---------- Given data ----------

import Mathlib
import HarnessLib
import Summits.NavierStokesRegularity.NavierStokesRegularity.Theses.IsobarTomography
import Literature.Analysis.FluidPDE.NSBoundedMildAnalytic
import Literature.Analysis.FluidPDE.AncientMildCompactness
import Summits.NavierStokesRegularity.NavierStokesRegularity.Theorems.IsobarTomographyTubeAlternativeStubOseenAncientAnalytic
import Summits.NavierStokesRegularity.NavierStokesRegularity.Theorems.IsobarTomographyTubeAlternativeStubDefectAnalyticOfVelocity
import Summits.NavierStokesRegularity.NavierStokesRegularity.Theorems.IsobarTomographyTubeAlternativeStubTwoSidedVorticityRate
import Summits.NavierStokesRegularity.NavierStokesRegularity.Theorems.IsobarTomographyTubeAlternativeStubPeakZoomPatch
import Summits.NavierStokesRegularity.NavierStokesRegularity.Theorems.IsobarTomographyTubeAlternativeStubAntiBlobPeaks
import Summits.NavierStokesRegularity.NavierStokesRegularity.Theorems.IsobarTomographyTubeAlternativeReduction
import Summits.NavierStokesRegularity.NavierStokesRegularity.Theorems.LiouvilleConjectureNS
import Summits.NavierStokesRegularity.NavierStokesRegularity.Theorems.SqueezeCycleSingularZoom
import Summits.NavierStokesRegularity.NavierStokesRegularity.Theorems.SqueezeCycleExtremalBiaxialitySubcriticalOfLiouville

/-!
# Line `analytic-propagation-local-patch` for crux `IsobarTomography.TubeAlternative`
# (stmt-NavierStokesRegularity-11739) — lead prover's registered skeleton (lead a1, cycle 1; continued by lead c1, cycle 2; lead c2, cycle 3)

Lead c2 (2026-08-16, continuation after c1): skeleton taken over UNCHANGED again (same six stub names and
registered signatures, same composition `TubeAlternative_of`); the only open stub is still the bet 5b, held
by the lead; wave: none (1 stub left). Cycle-3 work: the UNCONDITIONAL calibration of the crux — its u-free
conclusion C is equivalent to `¬ IsobaricLinesLiouville` (sup-normalising rescaling of a K2-counterexample),
hence `TubeAlternative ↔ (IsobarTomography.IsobaricLinesLiouville → TypeIForcesBlob)` with no K1/K2
hypothesis, see `Theorems/IsobarTomographyTubeAlternativeLiouvilleGauge.lean`.

Lead c1 (2026-08-16, continuation after a1's `promote-stub`): skeleton taken over UNCHANGED (same six stub
names and registered signatures, same composition); the only open stub is the bet 5b, held by the lead;
wave: none (1 stub left). Cycle-2 work: calibration of the bet against the tree's existing open items
(Type-I zoom WITHOUT the action hypothesis ⇒ non-slice-constant KNSS limit; hence
`TypeIliouvilleL → TubeAlternative`), see `Theorems/IsobarTomographyTubeAlternativeZoomCalibration.lean`.

Source line: planner `crux-plan r1` skeleton `line-analytic-propagation-local-patch.lean`
(evidence 20260816T135518Z, sha 7658ba3d2d40; four stubs `stub_twoSidedVorticityRate` (L),
`stub_peakZoomPatch` (XL), `stub_oseenAncientDefectAnalytic` (M), `stub_peakActionDecay` (bet)),
card `Cruxes/TubeAlternative/Ideas/analytic-propagation-local-patch.md`, first lemmas in
`Cruxes/TubeAlternative/SketchIdeator1.lean`. The planner's file itself is not readable from the lead's
jail (crux write was refused for that seat; `run/gate/evidence` is not mounted), so the skeleton is
REBUILT here from the registered stub signatures (`ledger workitem get … stubs`) and the ideator's
definitions, with ONE reshape:

* the planner's `stub_oseenAncientDefectAnalytic` (Oseen-ancient bounded classical `(w,q)` ⇒ the defect
  `⟪curl w, ∇q⟫` is jointly real-analytic on the slab) is split into the two provable-now stubs
  `stub_oseenAncientAnalytic` (the VELOCITY of a bounded continuous Oseen-ancient field is jointly
  analytic — `lemarieRieusset2016_local_analyticity_holds` restarted at every `s < 0` +
  `oseenMild_essBounded_unique`) and `stub_defectAnalyticOfVelocity` (analytic velocity + classical
  momentum equation ⇒ analytic `∇q = Δw − ∂ₜw − (w·∇)w`, hence analytic defect);
* every stub is stated in TREE VOCABULARY ONLY (the line's three definitions `isobaricDefect`,
  `isobaricAction`, `IsOseenAncient` are unfolded inside the `stub_*` signatures), so that each stub can
  be landed as a self-contained `Theorems/IsobarTomographyTubeAlternative<Stub>.lean` file.

## Stubs (6 + the named reduction; after cycle 1 only 5b is open — ONE sorry below)

* `stub_twoSidedVorticityRate` (L; worker) — Type-I ⇒ `c/(T−t) ≤ ‖ω(t)‖_∞ ≤ C/(T−t)` near `T`.
* `stub_peakZoomPatch` (XL; worker) — the vorticity-scale zoom at near-maximal peaks with vanishing
  isobaric action yields an Oseen-ancient KNSS limit with classical pressure, not slice-constant, whose
  defect vanishes on an open space–time patch.
* `stub_oseenAncientAnalytic` (M; worker) — bounded continuous Oseen-ancient fields are jointly analytic.
* `stub_defectAnalyticOfVelocity` (M; worker) — analytic velocity + classical pressure ⇒ analytic defect.
* `stub_antiBlobPeaks` (S; lead) — `¬ blob` tested with `Ω = θ·sup|ω|`: anti-blob near-max peaks for every `κ`, `θ`.
* `stub_peakActionDecayOfAntiBlobPeaks` (THE BET, HARDEST; lead) — anti-blob peaks ⇒ late near-max peaks of
  small isobaric action (cycle-1 reshape of the planner's `stub_peakActionDecay` = 5b ∘ 5a).

`TubeAlternative_of : Theses.IsobarTomography.TubeAlternative` composes them (sorry-free modulo the bet; the same
composition with the bet as hypothesis is landed as `stub_tubeAlternativeOfPeakActionDecay`, p119816): rates (1),
anti-blob peaks (5a) and the bet (5b) give peaks of action `< 1/(k+1)` at times `≥ T − 1/(k+1)`, which feed the zoom (2); the limit's velocity is
analytic (3), so is its defect (4); the identity theorem on the preconnected slab `(-∞,0) × ℝ³` spreads
the open isobaric patch to the whole slab.

Disproof honoured: none exists for this crux at registration time (payload `disproof_path` absent from the
jail; `ledger crux ls`: no `Disproof.lean`), 2026-08-16.
-/

set_option linter.dupNamespace false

----------

> [Directions for this task]:
Return the span of lines in the data above that opens at the line with "definitions, with ONE" and closes at the line with "composition with the", exactly, ends included, nothing else.

> [Written reply]:
definitions, with ONE reshape:

* the planner's `stub_oseenAncientDefectAnalytic` (Oseen-ancient bounded classical `(w,q)` ⇒ the defect
  `⟪curl w, ∇q⟫` is jointly real-analytic on the slab) is split into the two provable-now stubs
  `stub_oseenAncientAnalytic` (the VELOCITY of a bounded continuous Oseen-ancient field is jointly
  analytic — `lemarieRieusset2016_local_analyticity_holds` restarted at every `s < 0` +
  `oseenMild_essBounded_unique`) and `stub_defectAnalyticOfVelocity` (analytic velocity + classical
  momentum equation ⇒ analytic `∇q = Δw − ∂ₜw − (w·∇)w`, hence analytic defect);
* every stub is stated in TREE VOCABULARY ONLY (the line's three definitions `isobaricDefect`,
  `isobaricAction`, `IsOseenAncient` are unfolded inside the `stub_*` signatures), so that each stub can
  be landed as a self-contained `Theorems/IsobarTomographyTubeAlternative<Stub>.lean` file.

## Stubs (6 + the named reduction; after cycle 1 only 5b is open — ONE sorry below)

* `stub_twoSidedVorticityRate` (L; worker) — Type-I ⇒ `c/(T−t) ≤ ‖ω(t)‖_∞ ≤ C/(T−t)` near `T`.
* `stub_peakZoomPatch` (XL; worker) — the vorticity-scale zoom at near-maximal peaks with vanishing
  isobaric action yields an Oseen-ancient KNSS limit with classical pressure, not slice-constant, whose
  defect vanishes on an open space–time patch.
* `stub_oseenAncientAnalytic` (M; worker) — bounded continuous Oseen-ancient fields are jointly analytic.
* `stub_defectAnalyticOfVelocity` (M; worker) — analytic velocity + classical pressure ⇒ analytic defect.
* `stub_antiBlobPeaks` (S; lead) — `¬ blob` tested with `Ω = θ·sup|ω|`: anti-blob near-max peaks for every `κ`, `θ`.
* `stub_peakActionDecayOfAntiBlobPeaks` (THE BET, HARDEST; lead) — anti-blob peaks ⇒ late near-max peaks of
  small isobaric action (cycle-1 reshape of the planner's `stub_peakActionDecay` = 5b ∘ 5a).

`TubeAlternative_of : Theses.IsobarTomography.TubeAlternative` composes them (sorry-free modulo the bet; the same
composition with the bet as hypothesis is landed as `stub_tubeAlternativeOfPeakActionDecay`, p119816): rates (1),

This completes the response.